In Flax, we typically initialize a model by passing in a random vector and let the library figure the correct shape for the parameters via shape inference. For example, this is what the tutorial did
def create_train_state(rng, learning_rate, momentum):
"""Creates initial `TrainState`."""
cnn = CNN()
params = cnn.init(rng, jnp.ones([1, 28, 28, 1]))['params']
tx = optax.sgd(learning_rate, momentum)
return train_state.TrainState.create(
apply_fn=cnn.apply, params=params, tx=tx)
It is worth noting that the concrete value of jnp.ones([1, 28, 28, 1])

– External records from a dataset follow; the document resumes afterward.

/-- The tensor components of strongly measurable fields are measurable. [folklore] -/
theorem measurable_tensorComp (hu : StronglyMeasurable (uncurry u)) (hv : StronglyMeasurable (uncurry v))
    (m k : ι) : Measurable (tensorComp b u v m k) := by
  unfold tensorComp
  exact (hu.measurable.inner measurable_const).mul (hv.measurable.inner measurable_const)

/-! ### Nice data: bounded tensor supported in a ball -/

omit [FiniteDimensional ℝ E] [MeasurableSpace E] [BorelSpace E] in
/-- For a tensor bounded by `M` with first factor supported in `B(x₀, ρ)`, the components are
bounded by `M` times the indicator of the ball. [folklore] -/
theorem abs_tensorComp_le_indicator {M : ℝ} (hM : ∀ s y, ‖u s y‖ * ‖v s y‖ ≤ M) {x₀ : E} {ρ : ℝ}
    (hsupp : ∀ s y, y ∉ ball x₀ ρ → u s y = 0) (m k : ι) (p : ℝ × E) :
    |tensorComp b u v m k p| ≤ M * (ball x₀ ρ).indicator (fun _ => (1 : ℝ)) p.2 := by
  by_cases hp : p.2 ∈ ball x₀ ρ
  · rw [indicator_of_mem hp, mul_one]
    exact (abs_tensorComp_le b u v m k p).trans (hM p.1 p.2)
  · rw [indicator_of_notMem hp, mul_zero]
    unfold tensorComp
    rw [hsupp p.1 p.2 hp, inner_zero_left, zero_mul, abs_zero]

/-- The indicator bound of a nice tensor is integrable on `E`. [folklore] -/
theorem integrable_ballIndicator (M : ℝ) (x₀ : E) (ρ : ℝ) :
    Integrable (fun y : E => M * (ball x₀ ρ).indicator (fun _ => (1 : ℝ)) y) :=
  ((integrableOn_const (measure_ball_lt_top).ne).integrable_indicator measurableSet_ball).const_mul M

/-- `∫ M 1_{B(x₀,ρ)} = M |B(x₀, ρ)|`. [folklore] -/
theorem integral_ballIndicator (M : ℝ) (x₀ : E) (ρ : ℝ) :
    ∫ y : E, M * (ball x₀ ρ).indicator (fun _ => (1 : ℝ)) y = M * (volume (ball x₀ ρ)).toReal := by
  rw [integral_const_mul, integral_indicator measurableSet_ball, setIntegral_const, smul_eq_mul,
    mul_one, measureReal_def]

/-- **Slices of the components of a nice tensor are integrable**, with
`∫ |(u ⊗ v)_{mk}(s, y)| dy ≤ M |B(x₀, ρ)|` and `∫ |(u ⊗ v)_{mk}(s, y)|² dy ≤ M² |B(x₀, ρ)|`. [folklore] -/
theorem integrable_tensorComp_slice (hu : StronglyMeasurable (uncurry u))
    (hv : StronglyMeasurable (uncurry v)) {M : ℝ} (hM : ∀ s y, ‖u s y‖ * ‖v s y‖ ≤ M) {x₀ : E} {ρ : ℝ}
    (hsupp : ∀ s y, y ∉ ball x₀ ρ → u s y = 0) (m k : ι) (s : ℝ) :
    Integrable (fun y => tensorComp b u v m k (s, y)) ∧
      (∫ y, |tensorComp b u v m k (s, y)| ≤ M * (volume (ball x₀ ρ)).toReal) ∧
      Integrable (fun y => tensorComp b u v m k (s, y) ^ 2) ∧
      (∫ y, tensorComp b u v m k (s, y) ^ 2 ≤ M ^ 2 * (volume (ball x₀ ρ)).toReal) := by
  have hM0 : 0 ≤ M := (mul_nonneg (norm_nonneg _) (norm_nonneg _)).trans (hM s x₀)
  have hmeas : Measurable fun y => tensorComp b u v m k (s, y) :=
    (measurable_tensorComp b hu hv m k).comp (measurable_const.prodMk measurable_id)
  have hpt : ∀ y, |tensorComp b u v m k (s, y)| ≤ M * (ball x₀ ρ).indicator (fun _ => (1 : ℝ)) y :=
    fun y => abs_tensorComp_le_indicator b hM hsupp m k (s, y)
  have hpt2 : ∀ y, tensorComp b u v m k (s, y) ^ 2 ≤ M ^ 2 * (ball x₀ ρ).indicator (fun _ => (1 : ℝ)) y := by
    intro y
    have h := hpt y
    by_cases hy : y ∈ ball x₀ ρ
    · rw [indicator_of_mem hy, mul_one] at h ⊢
      calc tensorComp b u v m k (s, y) ^ 2 = |tensorComp b u v m k (s, y)| ^ 2 := (sq_abs _).symm
        _ ≤ M ^ 2 := pow_le_pow_left₀ (abs_nonneg _) h 2
    · rw [indicator_of_notMem hy, mul_zero] at h ⊢
      have h0 : tensorComp b u v m k (s, y) = 0 := abs_nonpos_iff.1 h
      rw [h0]; norm_num
  have hint1 : Integrable (fun y => tensorComp b u v m k (s, y)) :=
    (integrable_ballIndicator M x₀ ρ).mono' hmeas.aestronglyMeasurable
      (Eventually.of_forall fun y => by rw [Real.norm_eq_abs]; exact hpt y)
  have hint2 : Integrable (fun y => tensorComp b u v m k (s, y) ^ 2) :=
    (integrable_ballIndicator (M ^ 2) x₀ ρ).mono' (hmeas.pow_const 2).aestronglyMeasurable
      (Eventually.of_forall fun y => by
        rw [Real.norm_eq_abs, abs_of_nonneg (sq_nonneg _)]; exact hpt2 y)
  refine ⟨hint1, ?_, hint2, ?_⟩
  · rw [← integral_ballIndicator M x₀ ρ]
    exact integral_mono hint1.abs (integrable_ballIndicator M x₀ ρ) hpt
  · rw [← integral_ballIndicator (M ^ 2) x₀ ρ]
    exact integral_mono hint2 (integrable_ballIndicator (M ^ 2) x₀ ρ) hpt2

does not matter, as shape inference only relies on its shape. I can replace it with jnp.zeros([1, 28, 28, 1])
or jnp.random(jax.random.PRNGKey(42), [1, 28, 28, 1])
, and it will give me the exactly same result.

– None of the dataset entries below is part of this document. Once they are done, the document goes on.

import Summits.QuantumAdvantage.QuantumAdvantage.Theorems.LinnikCubicClassGroupsDegreeOnePrimesEscapeFrobeniusWindowDHCore
import Summits.QuantumAdvantage.QuantumAdvantage.Theorems.LinnikCubicClassGroupsDegreeOnePrimesEscapeClassPNTDHInputs
import HarnessLib

/-!
# The Deuring-twisted window explicit formula of a cyclic `N|E`: the dichotomy WITH Deuring–Heilbronn

Topic `Summits/QuantumAdvantage/QuantumAdvantage/Theorems`, cell B2b-1 (linnik-cubic), PART A (gen 17); helper toward
the crux `DegreeOnePrimesEscape` (stmt-QuantumAdvantage-11543) — the CHEBOTAREV DENSITY THEOREM IN SHORT INTERVALS for
conjugacy classes with RELATIVE error in the flat regime.  HONEST FRAMING: value = THEOREM — NOT summit progress.

`frobWindow_dichotomy_dh` = `frobWindow_dichotomy` + the Deuring–Heilbronn repulsion (`hDH`, discharged downstream by
`deuringHeilbronn`): in case (B) the error is `κ x η · min(1, (1 − β₁) log x)`, with a collar ratio `ε₀ ≥ e₀Q^{−2}` chosen
after the field.  Hoheisel's flat part at `T₁ = X^θ` with the classical zero-free region when `μ₁ = (1−β₁)log x ≥ c_u` and
the repelled one (`zfr_of_zeroRepulsion`) when `μ₁ < c_u` (`dh_flat_le`); Stark's `1 − β₁ ≥ c₁Q^{−2}` absorbs the junk
(`dh_junk_le`).  Short-interval form of the unified Chebotarev theorem [ThornerZaman2019, Thm. 1.1/3.1]; the printed
short-interval statements (Balog–Ono 2001, Gun–Naik 2024 Thm. 7) have an absolute error.
References: [LagariasMontgomeryOdlyzko1979, §7]; [ThornerZaman2019, Thm. 3.1, §5]; G. Hoheisel (1930). -/

noncomputable section

open Complex Real MeasureTheory Set Filter Topology NumberField NumberField.InfinitePlace IsDedekindDomain
open scoped NumberField nonZeroDivisors
/-
Copyright: lit-balaban READER/TYPER seat r18 (gen 30).  Statement-level skeleton of a published paper; no proof claims beyond what the kernel
checks below.
-/
import Literature.MathematicalPhysics.QuantumFieldTheory.BalabanImbrieJaffe1984to88.BIJ88HkLocHolderTorus
import Literature.MathematicalPhysics.QuantumFieldTheory.BalabanImbrieJaffe1984to88.BIJ88CurlyDkLocGradTerm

My question is, can I use jnp.empty([1, 28, 28, 1])
instead? I want to use jnp.empty
to clarify that we don't care about the value (and it could also be faster but the speedup is negligible). However, there is something called trap representation in C, and it looks like reading from jnp.empty
without overwriting it first could trigger undefined behavior. Since Numpy is a light wrapper around C, should I worry about that?
Bonus question: let's forget about Jax and focus on vanilla Numpy. It is safe to read from np.empty([...])
? Again, I don't care about the value, but I do care about not getting a segfault.